I've been working with FFT, and I'm currently trying to get a sound waveform from a file with FFT, (modify it eventually), but then output that modified waveform back to a file. I've gotten the FFT of the soundwave and then used an inverse FFT function on it, but the output file doesn't sound right at all. I haven't done any filtering on the waveform - I'm just testing out getting the frequency data and then putting it back into a file - it should sound the same, but it sounds wildly different.

I have since been working on this project a bit, but haven't yet gotten desired results. The outputted sound file is noisy (both more loud, as well as extra noise that wasn't present in the original file), and sound from one channel leaked into the other channel (which was previously silent). The input sound file is a stereo, 2-channel file with sound only coming from one channel. Here's my code:

import scipy
import wave
import struct
import numpy
import pylab

from scipy.io import wavfile

rate, data = wavfile.read('./TriLeftChannel.wav')

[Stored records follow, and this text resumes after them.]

import Mathlib
import HarnessLib.Audit
import Summits.PneNP.PneNP.Theorems.PstarChordReadTwoChords
import Summits.PneNP.PneNP.Theorems.PstarChordReadBiLocal

/-!
# Restricted free lunch: chord-locality of a reader on a hyperplane `{x_z = κ}` (tools for the HUB two-chord theorem; memo g22 §23)

FRONTIER range-avoidance ladder, rung F-N3, ROUND 24 (cell `pnp-ideate`, prover-2 memo `g22/O1-PAIRCORE-g22.md` §20.2 / §23; typed target
`PstarCoreBoundTargets.TerminalPeelable` (p646951); restricted-model proof complexity — nothing here bears on `P` versus `NP`).

Beyond boundary slack one, two outside-gated chords `cᵢ, cⱼ` of a terminal core may share their partner: a HUB `z` with gates `(vᵢ, z)`, `(vⱼ, z)`
(memo §20.2; also the first obstacle met by the recursion into terminal sub-cores of branch (A), §19).  The two-chord theorem
(`PstarChordReadTwoChords.false_of_two_gated`) excludes exactly this.  In a hub the direction `(mv₁ v, mv₂ v)` of a private `v` depends on `x_z`, so
the free-lunch / involution arguments of `PstarChordReadSwitch` / `PstarChordReads` must be run ON THE HYPERPLANE `{x_z = κ}` and produce
chord-locality of the RESTRICTED reader `Γ|_{z := κ}` (`PstarChordReadRestrictVar.restrict1`).  This file supplies these generic tools (no hub
hypothesis yet):

* `fail₂_of_dir10`, `fail₁_of_dir01`, `failSum_of_dir11` — at a solution with co-private `0` where the private `v` of the chord `c` has direction
  `(1,0)` / `(0,1)` / `(1,1)`, the reader `Γ₂` / `Γ₁` / `Γ₁ ⊕ Γ₂` misses its target (flip `v`: the core stays solved, `PstarChordReadFlip.solves_update_priv`);
* `chordLocal_restrict_of_fail` — if a reader `(C, G)` (monomials in the menu) misses `b` at every solution with co-private `0` and `x_z = κ` (`z`
  outside the core), then `restrict1 C G z κ` is CHORD-LOCAL at `c` (slice lemma `PstarChordReadLemma.chordLocal_of_fail_slice` for the menu
  `avoid (G₁ ∪ G₂) z` of monomials not containing `z`, which must avoid the chord's privates, and `SliceGeneric` for it);
* `const_on_hyperplane_of_two_chordLocal` — a restricted reader chord-local at two distinct chords is constant on the hyperplane
  (`PstarChordReadSwitch.gval_eq_false_of_two_chordLocal`);
* `gval_eq_restrict_xor` — the normal form `Γ(x) = Γ(x[z := κ]) ⊕ (x_z ⊕ κ)·mv_z(x)` (`gval_split_var`);
* `biChordLocal_of_formula` — a reader whose value is a function of the two chords' data and of `x_z` is bi-chord-local
  (endgame `PstarChordReadBiLocal.false_of_biLocal₂`).

No Assumption A.
-/

set_option linter.dupNamespace false -- `Summit.PneNP.PneNP.…`: summit = sub-problem name (D-0017 single-conjunct layout)

open Finset Literature.Computability.Complexity
open scoped symmDiff
open Summit.PneNP.PneNP.Theorems.PstarTyped (Typed)
open Summit.PneNP.PneNP.Theorems.PstarSALevel (varSet bdry BoundaryExpanding SimpleOverlap)
open Summit.PneNP.PneNP.Theorems.PstarCentreFree (vars_mem_varSet)
open Summit.PneNP.PneNP.Theorems.PstarGapOneAll (gval)
open Summit.PneNP.PneNP.Theorems.PstarGConstraint (gval_update_of_forall_ne)
open Summit.PneNP.PneNP.Theorems.PstarGSystemFreeVar (gval_symmDiff)
open Summit.PneNP.PneNP.Theorems.PstarChordRepair (IsChord)
open Summit.PneNP.PneNP.Theorems.PstarCoreBoundTargets (Terminal)
open Summit.PneNP.PneNP.Theorems.PstarChordReadLemma (ChordLocal SliceGeneric chordLocal_of_fail_slice)
open Summit.PneNP.PneNP.Theorems.PstarChordReadSwitch (gval_eq_false_of_two_chordLocal solves_update_of_outside)
open Summit.PneNP.PneNP.Theorems.PstarChordReadFlip (mv gval_flip mv_update_self solves_update_priv exists_slice_priv)
open Summit.PneNP.PneNP.Theorems.PstarChordReadRestrictVar (avoid avoid_subset avoid_spec mem_avoid restrict1 restrict1_snd_subset gval_restrict1
  gval_split_var)
open Summit.PneNP.PneNP.Theorems.PstarChordReadBiLocal (BiChordLocal)

namespace Summit.PneNP.PneNP.Theorems.PstarChordReadHubLocal

variable {n m : ℕ}

/-! ## Directions of a private on a slice -/
section Dir

variable {I : LocalMap 4 n m} {r : ℕ} {y : Fin m → Bool} {J₀ : Finset (Fin m)} {w₁ w₂ : Finset (Fin n) × Finset (Fin m) × Bool}
  {c : Fin m} {v v' : Fin n}

/-- **Direction `(1,0)`**: flipping the private `v` (co-private `0`) moves `Γ₁` only — then `Γ₂` misses `b₂` at the point. -/
theorem fail₂_of_dir10 (hI : I.IsPure xorAndPred) (ht : Terminal I r y J₀ w₁ w₂) (hc : c ∈ J₀) (hch : IsChord I J₀ c)
    (hvv : (I.vars c 2 = v ∧ I.vars c 3 = v') ∨ (I.vars c 2 = v' ∧ I.vars c 3 = v)) {x : Fin n → Bool} (hx : ∀ j ∈ J₀, I.eval x j = y j)
    (h0 : x v' = false) (h₁ : mv I w₁.1 w₁.2.1 v x = true) (h₂ : mv I w₂.1 w₂.2.1 v x = false) : gval I w₂.1 w₂.2.1 x ≠ w₂.2.2 := by
  intro hb₂
  have hx' := solves_update_priv hI hc hch hvv hx h0 (!x v)
  have e₁ := gval_flip I w₁.1 w₁.2.1 hI x v
  have e₂ := gval_flip I w₂.1 w₂.2.1 hI x v
  rw [h₁] at e₁
  rw [h₂, hb₂] at e₂
  by_cases hb₁ : gval I w₁.1 w₁.2.1 x = w₁.2.2
  · exact ht.2.2.2.2.2.2.1 ⟨x, hx, hb₁, hb₂⟩
  · refine ht.2.2.2.2.2.2.1 ⟨_, hx', ?_, by rw [e₂]; cases w₂.2.2 <;> rfl⟩
    rw [e₁]; revert hb₁; cases gval I w₁.1 w₁.2.1 x <;> cases w₁.2.2 <;> decide

/-- **Direction `(0,1)`**: flipping `v` moves `Γ₂` only — then `Γ₁` misses `b₁`. -/
theorem fail₁_of_dir01 (hI : I.IsPure xorAndPred) (ht : Terminal I r y J₀ w₁ w₂) (hc : c ∈ J₀) (hch : IsChord I J₀ c)
    (hvv : (I.vars c 2 = v ∧ I.vars c 3 = v') ∨ (I.vars c 2 = v' ∧ I.vars c 3 = v)) {x : Fin n → Bool} (hx : ∀ j ∈ J₀, I.eval x j = y j)
    (h0 : x v' = false) (h₁ : mv I w₁.1 w₁.2.1 v x = false) (h₂ : mv I w₂.1 w₂.2.1 v x = true) : gval I w₁.1 w₁.2.1 x ≠ w₁.2.2 := by
  intro hb₁
  have hx' := solves_update_priv hI hc hch hvv hx h0 (!x v)
  have e₁ := gval_flip I w₁.1 w₁.2.1 hI x v
  have e₂ := gval_flip I w₂.1 w₂.2.1 hI x v
  rw [h₁, hb₁] at e₁
  rw [h₂] at e₂
  by_cases hb₂ : gval I w₂.1 w₂.2.1 x = w₂.2.2
  · exact ht.2.2.2.2.2.2.1 ⟨x, hx, hb₁, hb₂⟩
  · refine ht.2.2.2.2.2.2.1 ⟨_, hx', by rw [e₁]; cases w₁.2.2 <;> rfl, ?_⟩
    rw [e₂]; revert hb₂; cases gval I w₂.1 w₂.2.1 x <;> cases w₂.2.2 <;> decide

/-- **Direction `(1,1)`**: flipping `v` moves both readers — then `Γ₁ ⊕ Γ₂` misses `b₁ ⊕ b₂` (it equals its complement). -/
theorem failSum_of_dir11 (hI : I.IsPure xorAndPred) (ht : Terminal I r y J₀ w₁ w₂) (hc : c ∈ J₀) (hch : IsChord I J₀ c)
    (hvv : (I.vars c 2 = v ∧ I.vars c 3 = v') ∨ (I.vars c 2 = v' ∧ I.vars c 3 = v)) {x : Fin n → Bool} (hx : ∀ j ∈ J₀, I.eval x j = y j)
    (h0 : x v' = false) (h₁ : mv I w₁.1 w₁.2.1 v x = true) (h₂ : mv I w₂.1 w₂.2.1 v x = true) :
    gval I (w₁.1 ∆ w₂.1) (w₁.2.1 ∆ w₂.2.1) x ≠ xor w₁.2.2 w₂.2.2 := by
  classical
  rw [gval_symmDiff]
  intro hsum
  have hx' := solves_update_priv hI hc hch hvv hx h0 (!x v)
  have e₁ := gval_flip I w₁.1 w₁.2.1 hI x v
  have e₂ := gval_flip I w₂.1 w₂.2.1 hI x v
  rw [h₁] at e₁
  rw [h₂] at e₂
  by_cases hb₁ : gval I w₁.1 w₁.2.1 x = w₁.2.2
  · refine ht.2.2.2.2.2.2.1 ⟨x, hx, hb₁, ?_⟩
    rw [hb₁] at hsum; revert hsum; cases gval I w₂.1 w₂.2.1 x <;> cases w₁.2.2 <;> cases w₂.2.2 <;> decide
  · refine ht.2.2.2.2.2.2.1 ⟨_, hx', ?_, ?_⟩
    · rw [e₁]; revert hb₁; cases gval I w₁.1 w₁.2.1 x <;> cases w₁.2.2 <;> decide
    · rw [e₂]; revert hb₁ hsum; cases gval I w₁.1 w₁.2.1 x <;> cases gval I w₂.1 w₂.2.1 x <;> cases w₁.2.2 <;> cases w₂.2.2 <;> decide

end Dir

/-! ## Restricted readers -/
section Restrict

variable {I : LocalMap 4 n m} {r : ℕ} {y : Fin m → Bool} {J₀ : Finset (Fin m)} {c : Fin m} {v v' z : Fin n} {𝒢 : Finset (Fin m)}

/-- Monotonicity of `avoid`. -/
theorem avoid_mono (I : LocalMap 4 n m) {G G' : Finset (Fin m)} (h : G ⊆ G') (z : Fin n) : avoid I G z ⊆ avoid I G' z := by
  intro g hg
  rw [mem_avoid] at hg ⊢
  exact ⟨h hg.1, hg.2⟩

/-- **RESTRICTED SLICE LEMMA.**  `c` a slice-generic chord (privates `v, v'`) for the menu `avoid 𝒢 z` of monomials not containing the outside
variable `z`, this menu avoiding the privates of `c`; a reader `(C, G)`, `G ⊆ 𝒢`, missing `b` at every solution of the core with `x_{v'} = 0` and
`x_z = κ`.  Then `Γ|_{z := κ}` (`restrict1 C G z κ`) is chord-local at `c`. -/
theorem chordLocal_restrict_of_fail (hI : I.IsPure xorAndPred) (hS : SimpleOverlap I) (hc : c ∈ J₀) (hch : IsChord I J₀ c)
    (hvv : (I.vars c 2 = v ∧ I.vars c 3 = v') ∨ (I.vars c 2 = v' ∧ I.vars c 3 = v)) (hz : ∀ j ∈ J₀, z ∉ varSet I j)
    (hgen : SliceGeneric I y J₀ c (avoid I 𝒢 z))
    (hmono : ∀ g ∈ avoid I 𝒢 z, (I.vars g 2 ≠ I.vars c 2 ∧ I.vars g 3 ≠ I.vars c 2) ∧ (I.vars g 2 ≠ I.vars c 3 ∧ I.vars g 3 ≠ I.vars c 3))
    {C : Finset (Fin n)} {G : Finset (Fin m)} (hG : G ⊆ 𝒢) (κ b : Bool)
    (hfail : ∀ x : Fin n → Bool, (∀ j ∈ J₀, I.eval x j = y j) → x v' = false → x z = κ → gval I C G x ≠ b) :
    ChordLocal I c (restrict1 I C G z κ).1 (restrict1 I C G z κ).2 := by
  classical
  obtain ⟨π', κ', hslice⟩ := exists_slice_priv (I := I) hvv false false
  have hzv' : z ≠ v' := by
    intro e
    rcases hvv with ⟨-, h3⟩ | ⟨h2, -⟩
    · exact hz c hc (e ▸ h3 ▸ vars_mem_varSet I c 3)
    · exact hz c hc (e ▸ h2 ▸ vars_mem_varSet I c 2)
  have hsub : (restrict1 I C G z κ).2 ⊆ avoid I 𝒢 z := by
    intro g hg
    have hg' : g ∈ avoid I G z := by cases κ <;> exact hg
    exact avoid_mono I hG z hg'
  refine chordLocal_of_fail_slice hI hc hch hgen hmono hsub π' κ' (xor b (κ && decide (z ∈ C))) fun x hx hp hq => ?_
  · obtain ⟨-, hv'⟩ := hslice x hp hq
    rw [gval_restrict1 I hI hS]
    have hsol := solves_update_of_outside hz hx κ
    have hne := hfail _ hsol (by rw [Function.update_of_ne hzv'.symm]; exact hv') (Function.update_self ..)
    revert hne
    cases gval I C G (Function.update x z κ) <;> cases b <;> cases (κ && decide (z ∈ C)) <;> decide

/-- **Two-local restricted readers are constant on the hyperplane**: if `Γ|_{z := κ}` is chord-local at two distinct chords (the first not parallel
to the second), then `Γ` takes the single value `κ ∧ [z ∈ C]` at every point with `x_z = κ`. -/
theorem const_on_hyperplane_of_two_chordLocal (hI : I.IsPure xorAndPred) (hS : SimpleOverlap I) {cᵢ cⱼ : Fin m} (hcᵢ : cᵢ ∈ J₀)
    (hcⱼ : cⱼ ∈ J₀) (hne : cᵢ ≠ cⱼ) (hchᵢ : IsChord I J₀ cᵢ) (hv : ∃ s : Fin 4, s.val < 2 ∧ I.vars cᵢ s ∉ varSet I cⱼ)
    {C : Finset (Fin n)} {G : Finset (Fin m)} {κ : Bool} (hᵢ : ChordLocal I cᵢ (restrict1 I C G z κ).1 (restrict1 I C G z κ).2)
    (hⱼ : ChordLocal I cⱼ (restrict1 I C G z κ).1 (restrict1 I C G z κ).2) :
    ∀ x : Fin n → Bool, x z = κ → gval I C G x = (κ && decide (z ∈ C)) := by
  classical
  intro x hxz
  have h := gval_eq_false_of_two_chordLocal hI hcᵢ hcⱼ hne hchᵢ hv hᵢ hⱼ x
  rw [gval_restrict1 I hI hS, show Function.update x z κ = x by rw [← hxz, Function.update_eq_self]] at h
  revert h
  cases gval I C G x <;> cases (κ && decide (z ∈ C)) <;> decide

/-- **Normal form along `z`**: `Γ(x) = Γ(x[z := κ]) ⊕ (x_z ⊕ κ) · mv_z(x)`. -/
theorem gval_eq_restrict_xor (hI : I.IsPure xorAndPred) (C : Finset (Fin n)) (G : Finset (Fin m)) (z : Fin n) (κ : Bool) (x : Fin n → Bool) :
    gval I C G x = xor (gval I C G (Function.update x z κ)) (xor (x z) κ && mv I C G z x) := by
  classical
  have e₀ := gval_split_var I hI C G z x
  have e₁ := gval_split_var I hI C G z (Function.update x z κ)
  rw [Function.update_self, gval_update_of_forall_ne I x (notMem_erase z C) (avoid_spec I G z), mv_update_self I C G hI] at e₁
  rw [e₀, e₁]
  cases gval I (C.erase z) (avoid I G z) x <;> cases x z <;> cases κ <;> cases mv I C G z x <;> rfl

end Restrict

/-! ## Bi-chord-locality from a formula -/
section BiLocal

variable {I : LocalMap 4 n m} {J₀ : Finset (Fin m)} {cᵢ cⱼ : Fin m} {z : Fin n}

/-- **A reader that is a function of the two chords' data and of one outside variable is bi-chord-local.** -/
theorem biChordLocal_of_formula (hz : ∀ j ∈ J₀, z ∉ varSet I j) {C : Finset (Fin n)} {G : Finset (Fin m)}
    (F : Bool → Bool → Bool → Bool → Bool → Bool → Bool → Bool)
    (h : ∀ x : Fin n → Bool, gval I C G x = F (xor (x (I.vars cᵢ 0)) (x (I.vars cᵢ 1))) (x (I.vars cᵢ 2)) (x (I.vars cᵢ 3))
      (xor (x (I.vars cⱼ 0)) (x (I.vars cⱼ 1))) (x (I.vars cⱼ 2)) (x (I.vars cⱼ 3)) (x z)) :
    BiChordLocal I J₀ cᵢ cⱼ C G := by
  intro x x' hsᵢ hpᵢ hqᵢ hsⱼ hpⱼ hqⱼ hout
  rw [h x, h x', hsᵢ, hpᵢ, hqᵢ, hsⱼ, hpⱼ, hqⱼ, hout z hz]

end BiLocal

end Summit.PneNP.PneNP.Theorems.PstarChordReadHubLocal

filtereddata = numpy.fft.rfft(data, axis=0)
print(data)

filteredwrite = numpy.fft.irfft(filtereddata, axis=0)
print(filteredwrite)

wavfile.write('TestFiltered.wav', rate, filteredwrite)

I don't quite see why this doesn't work.

I've zipped up the problem .py file and audio file, if that can help solve the issue here.

Rematch answered 19/4, 2012 at 6:36 Comment(3)
try adding filteredwrite = numpy.round(filteredwrite).astype('int16') before you saveAdjacent
@Bago - Thanks a lot! That totally fixed the problem. I was wondering, does forcing the filtered ifft to 'int16' mean that it will be a 16-bit depth sound file?Rematch
I don't know too much about wav files, I always assumed they were raw, uncompressed data, but you'll have to read up on the wav format specs to know for sure.Adjacent
A
5
>>> import numpy as np
>>> a = np.vstack([np.ones(11), np.arange(11)])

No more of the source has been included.